The classes GeometricLog and WorldLines are defined here.

class cellsystem.logging.geometric.GeometricLog(*args, **kwargs)

Bases: cellsystem.logging.core.weak.WeakLog

Registers the geometric positions of the cells.

iter_changes()

Iterate through every action

iter_states()

Generate the intermediate states.

log_death(cell)

Register the disappeareance of the cell.

log_division(daughters)

log_migration(cell)

log_newcell(cell)

preparefor_division(cell)

worldlines(prune_death=False)

Get the geometric evolution of individual cells in space and time.

class cellsystem.logging.geometric.WorldLines(initial_state=None, time=0)

Bases: object

A class that represents the worldlines of a set of cells.

A worldline is the place in time and space that a cell occupies throughout it’s existence.

add_event(cell, event)

Add an event (a spacetime coordinate) for the cell.

classmethod from_log(geometric_log, prune_death=False)

Initialize from a geometric log.

last_state_of(cell)

Return the last recorded event of the given cell.

remove(cell)

Remove the given cell’s timeline.

show(div_marker='o', end_marker='', savefig=None)

Render the 3D worldlines as a plot.

update(state, transition, time, prune_death=False)

Add the event described by the transition, time and final state.

cellsystem.logging.simple module

cellsystem.logging.treelogs module

class cellsystem.logging.treelogs.AncestryLog(*args, **kwargs)

Bases: cellsystem.logging.treelogs.TreeLog

A tree log that maintains a “family tree”.

Each leaf represents a cell.

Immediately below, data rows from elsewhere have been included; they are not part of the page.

omit [Nonempty T] in
/-- `q = ⟨η, K η⟩ ≥ 0` for a positive semi-definite kernel. -/
theorem SoloInformed.smearedSelfEnergy_nonneg (K : T → T → ℝ)
    (hK : ∀ (m : ℕ) (z : Fin m → T) (c : Fin m → ℝ), 0 ≤ ∑ i, ∑ j, c i * c j * K (z i) (z j))
    (η : T → ℝ) : 0 ≤ ∑ y, η y * ∑ x, η x * K x y := by
  have h0 := SoloInformed.posDef_sum_fintype hK id η
  calc (0 : ℝ) ≤ ∑ i, ∑ j, η i * η j * K (id i) (id j) := h0
    _ = ∑ x, ∑ y, η y * (η x * K x y) :=
        Finset.sum_congr rfl fun x _ => Finset.sum_congr rfl fun y _ => by rw [id, id]; ring
    _ = ∑ y, η y * ∑ x, η x * K x y := by rw [Finset.sum_comm]; simp only [Finset.mul_sum]

/-- **Positive type bounds the pair correlation sum from below**: for `K` symmetric, positive
semi-definite on finite families with `K(x,x) ≤ κ`, and symmetric `Ψ`,
`E' = ∑_X Ψ(X)² ∑_{j≥1} K(X₀,Xⱼ) ≥ ((n+1) q - κ) Z`. Proof: `0 ≤ ⟨μ_X, K μ_X⟩` for the signed
measure `μ_X = ∑ᵢ δ_{Xᵢ} - (n+1) η`, averaged over `X` with weight `Ψ(X)²`, using
exchangeability [cite: Ruelle1969, §3.2]. -/
theorem SoloInformed.pairSum_ge_of_posDef
    (K : T → T → ℝ) (hKs : ∀ x y, K x y = K y x)
    (hK : ∀ (m : ℕ) (z : Fin m → T) (c : Fin m → ℝ), 0 ≤ ∑ i, ∑ j, c i * c j * K (z i) (z j))
    {κ : ℝ} (hκ : ∀ x, K x x ≤ κ)
    (Ψ : (Fin (n + 1) → T) → ℝ) (hg : ∀ (x : T) (Y : Fin n → T), 0 < Ψ (Matrix.vecCons x Y))
    (hsymm : ∀ (σ : Equiv.Perm (Fin (n + 1))) (X : Fin (n + 1) → T), Ψ (X ∘ σ) = Ψ X)
    (η : T → ℝ) (hη : ∀ x, η x = (∑ Y : Fin n → T, Ψ (Matrix.vecCons x Y) ^ 2) / ∑ X, Ψ X ^ 2) :
    ((n + 1) * (∑ y, η y * ∑ x, η x * K x y) - κ) * ∑ X, Ψ X ^ 2 ≤
      ∑ X, Ψ X ^ 2 * ∑ j : Fin n, K (X 0) (X j.succ) := by
  have hexch := SoloInformed.sum_sq_mul_apply_eq_apply_zero Ψ hsymm
  have hfirst := SoloInformed.sum_sq_mul_apply_zero Ψ hg η hη
  obtain ⟨Z, hZ⟩ : ∃ r : ℝ, r = ∑ X, Ψ X ^ 2 := ⟨_, rfl⟩
  rw [← hZ] at hfirst ⊢
  obtain ⟨Kη, hKη⟩ : ∃ f : T → ℝ, f = fun y => ∑ x, η x * K x y := ⟨_, rfl⟩
  obtain ⟨q, hq⟩ : ∃ r : ℝ, r = ∑ y, η y * Kη y := ⟨_, rfl⟩
  have hqexp : ∑ y, η y * ∑ x, η x * K x y = q := by rw [hq, hKη]
  rw [hqexp]
  obtain ⟨E', hE'⟩ : ∃ r : ℝ, r = ∑ X, Ψ X ^ 2 * ∑ j : Fin n, K (X 0) (X j.succ) := ⟨_, rfl⟩
  rw [← hE']
  -- positive semi-definiteness on `∑ᵢ δ_{Xᵢ} - (n+1) η`
  have hpsd : ∀ X : Fin (n + 1) → T,
      0 ≤ ∑ i, ∑ j, K (X i) (X j) - 2 * (n + 1) * ∑ i, Kη (X i) + (n + 1) ^ 2 * q := by
    intro X
    have h0 := SoloInformed.posDef_sum_fintype hK (Sum.elim X (fun y => y))
      (Sum.elim (fun _ => (1 : ℝ)) (fun y => -((n + 1 : ℝ) * η y)))
    rw [Fintype.sum_sum_type] at h0
    simp only [Fintype.sum_sum_type, Sum.elim_inl, Sum.elim_inr] at h0
    rw [Finset.sum_add_distrib, Finset.sum_add_distrib] at h0
    simp only [one_mul, mul_one] at h0
    have hc2 : ∑ i : Fin (n + 1), ∑ y, -((n + 1 : ℝ) * η y) * K (X i) y =
        -((n + 1) * ∑ i, Kη (X i)) := by
      rw [hKη, Finset.mul_sum, ← Finset.sum_neg_distrib]
      refine Finset.sum_congr rfl fun i _ => ?_
      simp only [Finset.mul_sum, ← Finset.sum_neg_distrib]
      refine Finset.sum_congr rfl fun y _ => ?_
      rw [hKs (X i) y]
      ring
    have hc3 : ∑ y, ∑ j : Fin (n + 1), -((n + 1 : ℝ) * η y) * K y (X j) =
        -((n + 1) * ∑ i, Kη (X i)) := by
      rw [hKη, Finset.sum_comm, Finset.mul_sum, ← Finset.sum_neg_distrib]
      refine Finset.sum_congr rfl fun i _ => ?_
      simp only [Finset.mul_sum, ← Finset.sum_neg_distrib]
      exact Finset.sum_congr rfl fun y _ => by ring
    have hc4 : ∑ y, ∑ y', -((n + 1 : ℝ) * η y) * -((n + 1 : ℝ) * η y') * K y y' =
        (n + 1) ^ 2 * q := by
      rw [hq, hKη, Finset.mul_sum, Finset.sum_comm]
      refine Finset.sum_congr rfl fun y' _ => ?_
      simp only [Finset.mul_sum]
      exact Finset.sum_congr rfl fun y _ => by rw [hKs y y']; ring
    rw [hc2, hc3, hc4] at h0
    linarith
  have hdiag : ∑ X, Ψ X ^ 2 * ∑ i, K (X i) (X i) ≤ (n + 1) * κ * Z := by
    calc ∑ X, Ψ X ^ 2 * ∑ i, K (X i) (X i) ≤ ∑ X, Ψ X ^ 2 * ((n + 1) * κ) := by
          refine Finset.sum_le_sum fun X _ => mul_le_mul_of_nonneg_left ?_ (sq_nonneg _)
          calc ∑ i, K (X i) (X i) ≤ ∑ _i : Fin (n + 1), κ := Finset.sum_le_sum fun i _ => hκ (X i)
            _ = (n + 1) * κ := by
                rw [Finset.sum_const, Finset.card_univ, Fintype.card_fin, nsmul_eq_mul,
                  Nat.cast_add, Nat.cast_one]
      _ = (n + 1) * κ * Z := by rw [← Finset.sum_mul, ← hZ]; ring
  have hoff : ∀ i : Fin (n + 1), ∑ X, Ψ X ^ 2 * (∑ j, K (X i) (X j) - K (X i) (X i)) = E' := by
    intro i
    rw [hE', ← SoloInformed.sum_config_comp_perm
      (fun X => Ψ X ^ 2 * (∑ j, K (X i) (X j) - K (X i) (X i))) (Equiv.swap 0 i)]
    refine Finset.sum_congr rfl fun X _ => ?_
    simp only [Function.comp_apply, Equiv.swap_apply_right, hsymm]
    have hs : ∑ j, K (X 0) (X (Equiv.swap 0 i j)) = ∑ j, K (X 0) (X j) :=
      Equiv.sum_comp (Equiv.swap 0 i) (fun j => K (X 0) (X j))
    rw [hs, Fin.sum_univ_succ]
    ring
  have hpair : ∑ X, Ψ X ^ 2 * ∑ i, ∑ j, K (X i) (X j) =
      ∑ X, Ψ X ^ 2 * ∑ i, K (X i) (X i) + (n + 1) * E' := by
    have h1 : ∀ X : Fin (n + 1) → T, Ψ X ^ 2 * ∑ i, ∑ j, K (X i) (X j) =
        Ψ X ^ 2 * ∑ i, K (X i) (X i) + ∑ i, Ψ X ^ 2 * (∑ j, K (X i) (X j) - K (X i) (X i)) := by
      intro X
      rw [← Finset.mul_sum, Finset.sum_sub_distrib]
      ring
    rw [Finset.sum_congr rfl fun X _ => h1 X, Finset.sum_add_distrib, Finset.sum_comm,
      Finset.sum_congr rfl fun i _ => hoff i, Finset.sum_const, Finset.card_univ, Fintype.card_fin,
      nsmul_eq_mul, Nat.cast_add, Nat.cast_one]
  have hlin : ∑ X, Ψ X ^ 2 * ∑ i, Kη (X i) = (n + 1) * (Z * q) := by
    have h1 : ∀ i : Fin (n + 1), ∑ X, Ψ X ^ 2 * Kη (X i) = Z * q := fun i => by
      rw [hexch Kη i, hfirst Kη, hq]
    calc ∑ X, Ψ X ^ 2 * ∑ i, Kη (X i) = ∑ X, ∑ i, Ψ X ^ 2 * Kη (X i) :=
          Finset.sum_congr rfl fun X _ => Finset.mul_sum _ _ _
      _ = ∑ i : Fin (n + 1), ∑ X, Ψ X ^ 2 * Kη (X i) := Finset.sum_comm
      _ = ∑ _i : Fin (n + 1), Z * q := Finset.sum_congr rfl fun i _ => h1 i
      _ = (n + 1) * (Z * q) := by
          rw [Finset.sum_const, Finset.card_univ, Fintype.card_fin, nsmul_eq_mul, Nat.cast_add,
            Nat.cast_one]
  have hsumP : 0 ≤ ∑ X, Ψ X ^ 2 *
      (∑ i, ∑ j, K (X i) (X j) - 2 * (n + 1) * ∑ i, Kη (X i) + (n + 1) ^ 2 * q) :=
    Finset.sum_nonneg fun X _ => mul_nonneg (sq_nonneg _) (hpsd X)
  have hexp : ∑ X, Ψ X ^ 2 *
      (∑ i, ∑ j, K (X i) (X j) - 2 * (n + 1) * ∑ i, Kη (X i) + (n + 1) ^ 2 * q) =
      (∑ X, Ψ X ^ 2 * ∑ i, K (X i) (X i)) + (n + 1) * E' -
        2 * (n + 1) * ((n + 1) * (Z * q)) + (n + 1) ^ 2 * q * Z := by
    have h1 : ∀ X : Fin (n + 1) → T, Ψ X ^ 2 *
        (∑ i, ∑ j, K (X i) (X j) - 2 * (n + 1) * ∑ i, Kη (X i) + (n + 1) ^ 2 * q) =
        Ψ X ^ 2 * ∑ i, ∑ j, K (X i) (X j) - 2 * (n + 1) * (Ψ X ^ 2 * ∑ i, Kη (X i)) +
          (n + 1) ^ 2 * q * Ψ X ^ 2 := fun X => by ring
    rw [Finset.sum_congr rfl fun X _ => h1 X, Finset.sum_add_distrib, Finset.sum_sub_distrib,
      ← Finset.mul_sum, ← Finset.mul_sum, hpair, hlin, ← hZ]
  rw [hexp] at hsumP
  have h3 : (n + 1 : ℝ) * 0 ≤ (n + 1) * (κ * Z + E' - (n + 1) * Z * q) := by
    rw [mul_zero]
    nlinarith [hsumP, hdiag]
  have h4 := le_of_mul_le_mul_left h3 (by positivity : (0 : ℝ) < n + 1)
  nlinarith [h4]

/-- **A positive-type pair term costs at most its self-energy, in every symmetric state**:
`∑_Y ∑ₓ (η(x) S_Y - Ψ(x,Y)²) ∑ⱼ K(x,Yⱼ) ≤ (κ - q) Z ≤ κ Z` (`q ≥ 0` by
`SoloInformed.smearedSelfEnergy_nonneg`). No slice structure of `Ψ` is assumed. -/
theorem SoloInformed.sum_teleportation_pair_le_selfEnergy
    (K : T → T → ℝ) (hKs : ∀ x y, K x y = K y x)
    (hK : ∀ (m : ℕ) (z : Fin m → T) (c : Fin m → ℝ), 0 ≤ ∑ i, ∑ j, c i * c j * K (z i) (z j))
    {κ : ℝ} (hκ : ∀ x, K x x ≤ κ)
    (Ψ : (Fin (n + 1) → T) → ℝ) (hg : ∀ (x : T) (Y : Fin n → T), 0 < Ψ (Matrix.vecCons x Y))
    (hsymm : ∀ (σ : Equiv.Perm (Fin (n + 1))) (X : Fin (n + 1) → T), Ψ (X ∘ σ) = Ψ X)
    (η : T → ℝ) (hη : ∀ x, η x = (∑ Y : Fin n → T, Ψ (Matrix.vecCons x Y) ^ 2) / ∑ X, Ψ X ^ 2) :
    ∑ Y : Fin n → T, ∑ x, (η x * (∑ x', Ψ (Matrix.vecCons x' Y) ^ 2) -
        Ψ (Matrix.vecCons x Y) ^ 2) * ∑ j, K x (Y j) ≤
      (κ - ∑ y, η y * ∑ x, η x * K x y) * ∑ X, Ψ X ^ 2 := by
  rw [SoloInformed.sum_teleportation_pair_eq Ψ hg hsymm η hη K]
  have h := SoloInformed.pairSum_ge_of_posDef K hKs hK hκ Ψ hg hsymm η hη
  nlinarith [h]

/-- **A pointwise non-negative pair term costs at most `n q`** (`≈ ρ ∫ K` in the continuum),
in every symmetric state: `∑_Y ∑ₓ (η(x) S_Y - Ψ(x,Y)²) ∑ⱼ K(x,Yⱼ) ≤ n q Z`. -/
theorem SoloInformed.sum_teleportation_pair_le_of_nonneg
    (K : T → T → ℝ) (hK0 : ∀ x y, 0 ≤ K x y)
    (Ψ : (Fin (n + 1) → T) → ℝ) (hg : ∀ (x : T) (Y : Fin n → T), 0 < Ψ (Matrix.vecCons x Y))
    (hsymm : ∀ (σ : Equiv.Perm (Fin (n + 1))) (X : Fin (n + 1) → T), Ψ (X ∘ σ) = Ψ X)
    (η : T → ℝ) (hη : ∀ x, η x = (∑ Y : Fin n → T, Ψ (Matrix.vecCons x Y) ^ 2) / ∑ X, Ψ X ^ 2) :
    ∑ Y : Fin n → T, ∑ x, (η x * (∑ x', Ψ (Matrix.vecCons x' Y) ^ 2) -
        Ψ (Matrix.vecCons x Y) ^ 2) * ∑ j, K x (Y j) ≤
      n * ((∑ y, η y * ∑ x, η x * K x y) * ∑ X, Ψ X ^ 2) := by
  rw [SoloInformed.sum_teleportation_pair_eq Ψ hg hsymm η hη K]
  have h : 0 ≤ ∑ X, Ψ X ^ 2 * ∑ j : Fin n, K (X 0) (X j.succ) :=
    Finset.sum_nonneg fun X _ => mul_nonneg (sq_nonneg _) (Finset.sum_nonneg fun j _ => hK0 _ _)
  linarith

end Teleportation

end Summit.AtomisticToContinuum.BoseEinsteinCondensation.Theorems

end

When that cell divides, the leaf branches into leaves representing the daughters.

add_child(*args, **kwargs)

log_division(daughters)

Add 2 new branches to the father of the cells.

log_newcell(cell)

class cellsystem.logging.treelogs.MutationsLog(*args, **kwargs)

Bases: cellsystem.logging.treelogs.TreeLog

A tree log that maintains a record of genome branching events.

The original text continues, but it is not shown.